Ten aanzien van feit 2 primair
Op 26 mei 2018 wordt [medeverdachte 2] (hierna: [medeverdachte 2] ) op Schiphol aangehouden, nadat zij vanuit Suriname in Nederland was aangekomen. Bij [medeverdachte 2] worden slikkersbollen aangetroffen met een totale hoeveelheid cocaïne van netto 1015,3 gram. [medeverdachte 2] was in het bezit van een notitie met daarop de handgeschreven tekst: ' [naam 3] [nummer] '. [medeverdachte 2] heeft verklaard dat [naam 2] haar samen met [naam 3] (de rechtbank begrijpt: [naam 3] ) van Schiphol zou ophalen.
De mobiele telefoon van [medeverdachte 2] wordt onderzocht en daaruit blijkt dat zij in de periode van 2 april 2018 tot l mei 2018 in totaal 16 gesprekken heeft gevoerd met het telefoonnummer dat bij [naam 2] in gebruik was. Uit de analyse van de telecomgegevens van de telefoon van [naam 2] is gebleken dat hij op 6 april 2018 via WhatsApp het telefoonnummer van [medeverdachte 2] doorstuurt aan verdachte. Vervolgens blijkt dat [medeverdachte 2] vanaf 6 april 2018, iets meer dan anderhalve maand voor haar aanhouding, in totaal 39 gesprekken heeft gevoerd met het telefoonnummer dat bij verdachte in gebruik was, terwijl verdachte en [medeverdachte 2] voorafgaand aan die datum geen telefonisch contact hadden. Op 25 mei 2018 stuurt [naam 2] via WhatsApp het telefoonnummer van [naam 3] naar verdachte. In hetzelfde chatgesprek schrijft verdachte aan [naam 2] : "Ze is naar binnenland gegaan hoor/naar "boven" gegaan hoor", en "En het "eten" alles?". De rechtbank leidt hieruit af dat dit gesprek in versluierde taal ging over duwersbollen en slikkersbollen met verdovende middelen. Ter terechtzitting heeft verdachte bovendien bevestigd dat hij met zijn berichtje over eten bedoelde te zeggen dat [medeverdachte 2] alles had ingeslikt. Voorts geeft [naam 2] op 25 mei 2018 in een WhatsApp gesprek de naam van [medeverdachte 2] door aan [naam 3] .
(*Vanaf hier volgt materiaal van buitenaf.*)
/-!
# Crux `TaoLadderRungTwoBreak.NoSurvivingEternalViscBddOne` (stmt-NavierStokesRegularity-20419), stub (ρ0), DYADIC MEMBER in
# classical form: the ENERGY–FLUX IDENTITY — the energy stranded above bond `n` at the blow-up time equals the lifetime flux
# through bond `n` (minus the flux escaping to infinity)

MODEL lattice ODEs only (the non-negative Katz–Pavlović / Desnianskii–Novikov chain in Tao's critical variables,
`V̇_n = Λ V_{n-1}² − Λ⁻¹ V_n V_{n+1}` on `t < 0`, `Λ = (1+ε₀)^{5/2}`, physical shell energy `e_k = Λ^{-2k}V_k²`, bond flux
`Π_k = 2Λ^{-2k-1}V_k²V_{k+1}`; tree `…WakeDyadicClassical`); nothing in this file is a statement about the Navier–Stokes equations,
and no stub, crux, rung or summit is proved by it (`--supports stmt-NavierStokesRegularity-20419`).  DEF-FREE (the energies `e` and
fluxes `P` enter as functions with defining hypotheses `he`, `hP`); companion of `…WakeDyadicLifetimeFeedDrain` (identity (I1)) — this
file is identity (I2) of the hand's memo `W1-DSS-identities-memo-leafhand4-g24.md` (evidence on ⟨20419⟩/⟨20205⟩).

* `hasDerivAt_shellEnergy` — `ė_k = Π_{k-1} − Π_k` (the scalar chain's energy transfer, Tao §1.2).
* `hasDerivAt_blockEnergy` — telescoping: `d/dt Σ_{j<N} e_{n+1+j} = Π_n − Π_{n+N}`.
* `blockEnergy_window` — integrated over a window `[a, b] ⊂ (−∞, 0)`.
* `blockEnergy_terminal` — with terminal values `v_k` (`t ↑ 0`) and lifetime-integrable fluxes:
  `Σ_{j<N} Λ^{-2(n+1+j)} (v_{n+1+j}² − V_{n+1+j}(a)²) = ∫_a^0 Π_n − ∫_a^0 Π_{n+N}` (`a < 0`).
* `blockEnergy_lifetime` — for shells born at rest (`V_k → 0` at `−∞`):
  `Σ_{j<N} Λ^{-2(n+1+j)} v_{n+1+j}² = ∫_{(−∞,0)} Π_n − ∫_{(−∞,0)} Π_{n+N}`.
* `strandedEnergy_le_flux`, `summable_strandedEnergy` — for non-negative solutions the stranded energy above bond `n` is summable and
  `Σ_{k>n} Λ^{-2k} v_k² ≤ ∫_{(−∞,0)} Π_n` (no tail hypothesis);
* **`hasSum_strandedEnergy`** — if the lifetime flux through bond `n+N` tends to `0` as `N → ∞` (no energy escapes to infinity before
  the blow-up time; automatic on a sub-unitary DSS front), then `Σ_{k>n} Λ^{-2k} v_k² = ∫_{(−∞,0)} 2Λ^{-2n-1}V_n²V_{n+1}`:
  **THE ENERGY STRANDED ABOVE BOND `n` IS THE LIFETIME FLUX THROUGH IT.**  On a DSS front (`v_k = κ^k v₀`, profile `ψ`) this is the
  profile identity `(I2)  ∫₀^∞ ψ(u)²ψ(κu) du = κΛ/(2(Λ²−κ²))·ψ(0)³⁻¹…` of the memo (geometric left side `hasSum_dss_strandedEnergy`).

HONEST LABEL: elementary real analysis (telescoping, FTC with one-sided limits, improper integrals and series as limits); W1-dyadic,
(ρ0), ⟨20419⟩, ⟨20205⟩ and every NS statement remain OPEN; rung 0.
-/

-- the summit and its single sub-problem share the name (CONVENTIONS §1)
set_option linter.dupNamespace false

namespace Summit.NavierStokesRegularity.NavierStokesRegularity.Theorems.NoSurvivingEternalViscBddOne.EnergyFluxIdentity

open Filter Topology Set MeasureTheory Finset
open Literature.Analysis.FluidPDE.TaoCascade

variable {ε₀ : ℝ} {V : ℤ → ℝ → ℝ} {e P : ℤ → ℝ → ℝ}

/-! ## The shell energy identity and the telescoping block identity -/

/-- Weight algebra: `Λ^{-2k}·Λ = Λ^{-2(k-1)}·Λ⁻¹`. [folklore] -/
theorem weight_pred {Λ : ℝ} (hΛ : Λ ≠ 0) (k : ℤ) :
    ((Λ ^ k)⁻¹) ^ 2 * Λ = ((Λ ^ (k - 1))⁻¹) ^ 2 * Λ⁻¹ := by
  have hk : Λ ^ k ≠ 0 := zpow_ne_zero k hΛ
  rw [zpow_sub_one₀ hΛ k]
  field_simp

/-- **Shell energy identity `ė_k = Π_{k-1} − Π_k`** for `e_k = Λ^{-2k}V_k²`, `Π_k = 2Λ^{-2k-1}V_k²V_{k+1}`, on `t < 0`.
[cite: Tao2016AveragedNS, §1.2 (energy transfer at rate `λⁿX_{n+1}X_n²`), §4 Lemma 4.1 (4.8)–(4.10); elementary] -/
theorem hasDerivAt_shellEnergy (hε : 0 < ε₀)
    (hV : ∀ (n : ℤ) (t : ℝ), t < 0 →
      HasDerivAt (V n) (bigLam ε₀ * V (n - 1) t ^ 2 - (bigLam ε₀)⁻¹ * (V n t * V (n + 1) t)) t)
    (he : ∀ k t, e k t = ((bigLam ε₀ ^ k)⁻¹) ^ 2 * V k t ^ 2)
    (hP : ∀ k t, P k t = 2 * (((bigLam ε₀ ^ k)⁻¹) ^ 2 * (bigLam ε₀)⁻¹) * (V k t ^ 2 * V (k + 1) t))
    (k : ℤ) {t : ℝ} (ht : t < 0) :
    HasDerivAt (e k) (P (k - 1) t - P k t) t := by
  have hΛ : 0 < bigLam ε₀ := bigLam_pos (by linarith)
  have hfun : e k = fun s => ((bigLam ε₀ ^ k)⁻¹) ^ 2 * V k s ^ 2 := funext (he k)
  rw [hfun]
  have h := ((hV k t ht).pow 2).const_mul (((bigLam ε₀ ^ k)⁻¹) ^ 2)
  have e1 : ((bigLam ε₀ ^ k)⁻¹) ^ 2 *
      (↑(2 : ℕ) * V k t ^ (2 - 1) * (bigLam ε₀ * V (k - 1) t ^ 2 - (bigLam ε₀)⁻¹ * (V k t * V (k + 1) t)))
      = P (k - 1) t - P k t := by
    rw [hP (k - 1) t, hP k t, sub_add_cancel, ← weight_pred hΛ.ne' k]
    push_cast
    ring
  rw [e1] at h
  exact h

/-- **Block energy identity (telescoping)**: `d/dt Σ_{j<N} e_{n+1+j} = Π_n − Π_{n+N}` on `t < 0`.
[cite: Tao2016AveragedNS, §1.2, §4 Lemma 4.1 (4.8)–(4.10); elementary] -/
theorem hasDerivAt_blockEnergy (hε : 0 < ε₀)
    (hV : ∀ (n : ℤ) (t : ℝ), t < 0 →
      HasDerivAt (V n) (bigLam ε₀ * V (n - 1) t ^ 2 - (bigLam ε₀)⁻¹ * (V n t * V (n + 1) t)) t)
    (he : ∀ k t, e k t = ((bigLam ε₀ ^ k)⁻¹) ^ 2 * V k t ^ 2)
    (hP : ∀ k t, P k t = 2 * (((bigLam ε₀ ^ k)⁻¹) ^ 2 * (bigLam ε₀)⁻¹) * (V k t ^ 2 * V (k + 1) t))
    (n : ℤ) (N : ℕ) {t : ℝ} (ht : t < 0) :
    HasDerivAt (fun s => ∑ j ∈ range N, e (n + 1 + j) s) (P n t - P (n + N) t) t := by
  have h : HasDerivAt (fun s => ∑ j ∈ range N, e (n + 1 + j) s)
      (∑ j ∈ range N, (P (n + 1 + j - 1) t - P (n + 1 + j) t)) t :=
    HasDerivAt.fun_sum fun j _ => hasDerivAt_shellEnergy hε hV he hP (n + 1 + j) ht
  have htel : ∑ j ∈ range N, (P (n + 1 + j - 1) t - P (n + 1 + j) t) = P n t - P (n + N) t := by
    have e1 : ∀ j : ℕ, P (n + 1 + (j : ℤ) - 1) t - P (n + 1 + (j : ℤ)) t
        = (fun i : ℕ => P (n + (i : ℤ)) t) j - (fun i : ℕ => P (n + (i : ℤ)) t) (j + 1) := by
      intro j
      simp only
      rw [show n + 1 + (j : ℤ) - 1 = n + (j : ℤ) by ring, show n + 1 + (j : ℤ) = n + ((j + 1 : ℕ) : ℤ) by push_cast; ring]
    rw [Finset.sum_congr rfl fun j _ => e1 j, Finset.sum_range_sub']
    simp
  rw [htel] at h
  exact h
Op grond van het voorgaande, in onderling verband en samenhang bezien, en mede gezien in het licht van het onder 1 primair bewezenverklaarde feit, waarbij sprake is van een soortgelijke modus operandi en rol van verdachte, is de rechtbank van oordeel dat ook ten aanzien van feit 2 de voor medeplegen vereiste voldoende nauwe en bewuste samenwerking tussen verdachte en anderen is komen vast te staan. De bijdrage van verdachte aan het onder 2 ten laste gelegde feit is van zodanig gewicht dat deze kan worden aangemerkt als medeplegen. Daarmee acht de rechtbank ook het onder 2 primair ten laste gelegde feit bewezen.